LeetCode in Kotlin

2117. Abbreviating the Product of a Range

Hard

You are given two positive integers left and right with left <= right. Calculate the product of all integers in the inclusive range [left, right].

Since the product may be very large, you will abbreviate it following these steps:

1. Count all trailing zeros in the product and remove them. Let us denote this count as C.
   • For example, there are 3 trailing zeros in 1000, and there are 0 trailing zeros in 546.
2. Denote the remaining number of digits in the product as d. If d > 10, then express the product as <pre>...<suf> where <pre> denotes the first 5 digits of the product, and <suf> denotes the last 5 digits of the product after removing all trailing zeros. If d <= 10, we keep it unchanged.
   • For example, we express 1234567654321 as 12345...54321, but 1234567 is represented as 1234567.
3. Finally, represent the product as a string "<pre>...<suf>eC".
   • For example, 12345678987600000 will be represented as "12345...89876e5".

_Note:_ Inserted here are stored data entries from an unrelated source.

import Summits.AtomisticToContinuum.FouriersLaw.Theorems.BondHeatUncertaintyBoundedResponseCorrectorCollapse
import Summits.AtomisticToContinuum.FouriersLaw.Theorems.BondHeatUncertaintyBoundedResponseBlockEnergyVariance
import Summits.AtomisticToContinuum.FouriersLaw.Theorems.BondHeatUncertaintyExtensiveSnapshotIrreversibilityOddCorrectorOfCorrectorGrade
import HarnessLib

/-!
(SPLIT FOR THE 400-LINE CAP by the landing lane, hand-2 g37: this file = part 1 of 3 (§1 parity algebra, §2 the sum rule); sequels `…ParitySectorSplitB` (§2b first moment of the boundary kernel, §3 graded sectors + the exact split) and `…ParitySectorSplit` (§4 doors) import it in a chain; the module docstring stays here; same namespace / section / opens / variables, all FQNs unchanged.)
# BondHeatUncertainty / BoundedResponse — «ParitySectorSplit»: the residual leaf (C₁) `CorrectorGrade 1`
(≡ CCB(3) `CurrentCorrectorBudget 3`) is EXACTLY «even-sector scalar» ∧ «odd-sector grade», and the even scalar is the
FIRST MOMENT of the boundary kernel

Decomposition node `decomp-a2c-lens-1 / g101` (lens «grading / quantitative ladder»; critic row 1419 (B): the residual set
of record of the conjunct N_F `FouriersLaw` is {(D_F) `LeakPoint`, S1r′, CCB(3)}, with 11071 `BoundedResponse` ⟸ (D_F) ∧ CCB(3)
(door v6) and 9121 `ExtensiveSnapshotIrreversibility` ⟸ S1r′ ∧ CCB(3); (C₁) ⟺ KCB ⟺ CCB(3) are ONE leaf by
`kineticCorrectorBudget_iff_correctorGrade_one` and `correctorGrade_one_iff_budget_three`).  This node GRADES that leaf by the
`ℤ/2`-character of momentum reversal `Θ(q,p) = (q,−p)`.

## The grading

`μ_T` is `Θ`-invariant, so for the Kubo corrector `h₀ = ∫_{(0,∞)} P_t(p₀² − T) dt ∈ L²(μ_T)` of the contact observable
(tree `kinCorrector`), with `h₀ = e + o` its `Θ`-even / `Θ`-odd parts,

  `‖h₀‖² = ⟨h₀∘Θ, h₀⟩ + ½·oddDefect(μ_T) h₀`,  `⟨h₀∘Θ, h₀⟩ = ‖e‖² − ‖o‖²`,  `½·oddDefect = 2‖o‖²`

(`integral_flip_mul_eq`; parity algebra), and the even-sector scalar is a TRANSPORT COEFFICIENT — the SUM RULE

  `lim_{t→∞} Ov_N(t) = (γ/T²)·⟨h₀∘Θ, h₀⟩ = (γ/T²)·∫₀^∞ u·K_N(u) du`

(`tendsto_escapeTransient_atTop`, `tendsto_escapeTransient_atTop_moment`, `flip_pairing_eq_kernelMoment`) for the tree's escape
transient `Ov_N(t) = (γ/T²)∫ min(u,t) K_N(u) du = W_N(t) − t·E_N` (`escapeTransient`): by the tree's pairing formula
`Ov_N(t) = (γ/T²)⟨h₀∘Θ, h₀ − P_t h₀⟩` (`escapeTransient_eq_pairing`), `P_t h₀ → 0` pointwise under an `L¹(μ_T)` dominant
(`tendsto_corrAct_atTop`, `abs_corrAct_le`: the tree's shift identity `act_kinCorrector_eq` + Harris package), and on the kernel
side dominated convergence under the exponential decay `|K_N(u)| ≤ D_N e^{−c_N u}` (`abs_escapeKernel_le_exp`).  So

  `‖h₀‖²_{μ_T} = ∫₀^∞ u·K_N(u) du + ½·oddDefect(μ_T) h₀`   (`correctorSq_eq_kernelMoment_add_oddDefect`):

the leaf's quantity is the kernel's FIRST moment (11071 itself is about the ZEROTH moment `∫₀^∞ K_N = (T²/γ)(1 − E_N)`) plus
the odd defect (the 9121 line's Fisher-information core).

## Content (3 new `Prop`s, 0 other definitions; every object is the tree's)

* `EvenCorrectorGrade s` (Eᶜ_s) — `⟨h₀∘Θ, h₀⟩_{μ_T} ≤ C·N^s` eventually in `N` ⟺ `∫₀^∞ u·K_N(u) du ≤ C·N^s`
  (`evenCorrectorGrade_iff_kernelMoment`).
* `OddCorrectorGrade s` (Oᶜ_s) — `oddDefect(μ_T) h₀ ≤ C·N^s`; implies the tree's response-density grade `OddSnapshotGrade s`
  (`oddSnapshotGrade_of_oddCorrectorGrade`), and at `s = 1` is EXACTLY the `N`-uniform stub S4o `stub_oddCorrectorBound` of the
  9121 line `clausius-budget-sound-window`: `∫ (w − w∘Θ)² dμ_T = (γ/T²)²·oddDefect(μ_T) h₀` for the McLennan corrector
  `w = (γ/2T²)(h₀ − h_{N−1})` (`oddCorrector_exact` — the energy coboundary `h₀ + h_{N−1} = (H − ⟨H⟩)/γ` is `Θ`-EVEN and
  drops out of `w − w∘Θ`; this sharpens node 99L's `≤ 4‖w‖²` to an identity), whence
  `oddCorrectorBound_of_oddCorrectorGrade_one : OddCorrectorGrade 1 → ⟨S4o verbatim⟩`, the converse
  `oddCorrectorGrade_one_of_oddCorrectorBound`, and `lateOddResponse_of_oddCorrectorGrade_one : OddCorrectorGrade 1 → ⟨S4 verbatim⟩`.
* `TransientCeilingUniform s` (U^u_s) — `Ov_N(t) ≤ C·N^s` for all `t ≥ 0`, eventually in `N` (ceiling twin of the tree's
  `TransientFloorUniform s`); (C_s) ⟹ (U^u_s) ⟹ (Eᶜ_s) (`|Ov_N(t)| ≤ (2γ/T²)‖h₀‖²`, tree `abs_escapeTransient_le_correctorSq`;
  the sum rule), and (U^u₁) ⟹ (U) `TransientCeilingPoint`.
* ★ `correctorGrade_iff_even_odd (s) : CorrectorGrade s ↔ EvenCorrectorGrade s ∧ OddCorrectorGrade s` and
  ★ `correctorGrade_iff_parity (s) : CorrectorGrade s ↔ TransientCeilingUniform s ∧ OddCorrectorGrade s` (every grade `s`);
  at `s = 1`: ★ `currentCorrectorBudget_three_iff_even_odd`, ★ `currentCorrectorBudget_three_iff_parity`.
* Doors: `boundedResponse_of_leakPoint_even_odd : LeakPoint → EvenCorrectorGrade 1 → OddCorrectorGrade 1 → BoundedResponse`
  (door v7 = door v6 with CCB(3) split; also `…_parity` with (U^u₁)), and the 9121 side above.

## What it says for the map (no item closes; an exact AND-split of the residual leaf CCB(3))

CCB(3) ⟺ (E₁ᶜ) ∧ (O₁ᶜ) ⟺ (U^u₁) ∧ (O₁ᶜ): both conjuncts WEAKER (each implied by CCB(3) by a displayed one-line bound),
neither known to imply the other or CCB(3) — `‖e‖² − ‖o‖²` and `2‖o‖²` obey no common inequality; the generator couples the
sectors (`−A e = S o`, `−A o − S e = θ₀`, `A` = Liouville part, sector-swapping; `S` = Ornstein–Uhlenbeck part, sector-preserving,
acting on `p₀, p_{N−1}` only), and there is no Poincaré inequality for `S` on the bulk odd sector.  Residual sets after this node:
11071 ⟸ (D_F) ∧ (E₁ᶜ) ∧ (O₁ᶜ); 9121 ⟸ S1r′ ∧ (O₁ᶜ); the COMMON `N`-uniform leg of N_F is exactly the odd grade (O₁ᶜ) (= S4o);
the even scalar (E₁ᶜ) — a kernel-moment ceiling one moment above 11071 — is 11071-side only.
Tags: (E₁ᶜ)/(U^u₁) WEAKER · even sector · scalar linear-response coefficient · INSTRUMENTABLE (first moment of the censused `K_N`;
`Ov_N = W_N − tE_N` from the step response) · harmonic-borderline (`∫uK^{harm} ≍ N`); (O₁ᶜ) WEAKER · odd sector · ⟺ S4o ·
UNDECIDED · phonon-TRUE (`oddDefect ≈ 0.32·N` in the response-density normalisation).

References: J. A. McLennan, Phys. Rev. 115 (1959) 1405 (the corrector); C. Maes, K. Netočný, J. Math. Phys. 51 (2010) 015219,
Thm 3.1 (McLennan ensembles; the `Θ`-odd response); A. Kundu, A. Dhar, O. Narayan, J. Stat. Mech. (2009) L03001, eqs. (2)–(3)
(Green–Kubo formula for open boundary-driven chains: the conductance as a boundary-kernel integral); N. Cuneo, J.-P. Eckmann,
M. Hairer, L. Rey-Bellet, Electron. J. Probab. 23 (2018) no. 55, Thm 2.13 (Harris package).
-/

noncomputable section

open MeasureTheory ProbabilityTheory Filter Topology Set Function
open scoped NNReal ENNReal
open Literature.MathematicalPhysics.KineticTheory.HeatConduction
open Literature.MathematicalPhysics.KineticTheory OscillatorChain
open Summit.AtomisticToContinuum.FouriersLaw.Theorems.SubdiffusiveBondHeat
open Summit.AtomisticToContinuum.FouriersLaw.Theorems.OddSectorIrreversibility
open Summit.AtomisticToContinuum.FouriersLaw.Theorems.BoundedResponse.TransientBand
open Summit.AtomisticToContinuum.FouriersLaw.Cruxes.SuperadditiveResistance.FloatingProbeBypassLaplacian
  (integral_flip_gibbsMeasure integrable_flip_gibbsMeasure measurePreserving_flip_gibbsMeasure)

namespace Summit.AtomisticToContinuum.FouriersLaw.Theorems.BoundedResponse.ParityFloor

open Summit.AtomisticToContinuum.FouriersLaw.Theses.BondHeatUncertainty (BoundedResponse)
open Summit.AtomisticToContinuum.FouriersLaw.Theorems.BoundedResponse.TransientBand (TransientCeilingPoint)
open Summit.AtomisticToContinuum.FouriersLaw.Theorems.SubdiffusiveBondHeat.EscapeGrading (CurrentCorrectorBudget)

section ParitySectorSplit

variable {ω₂ lam β γ T : ℝ} {N : ℕ}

Return a string denoting the abbreviated product of all integers in the inclusive range [left, right].

Example 1:

Input: left = 1, right = 4

Output: “24e0”

Explanation: The product is 1 × 2 × 3 × 4 = 24.

There are no trailing zeros, so 24 remains the same.

The abbreviation will end with “e0”. Since the number of digits is 2, which is less than 10, we do not have to abbreviate it further.

Thus, the final representation is “24e0”.

Example 2:

Input: left = 2, right = 11

Output: “399168e2”

Explanation: The product is 39916800.

There are 2 trailing zeros, which we remove to get 399168.

The abbreviation will end with “e2”. The number of digits after removing the trailing zeros is 6, so we do not abbreviate it further.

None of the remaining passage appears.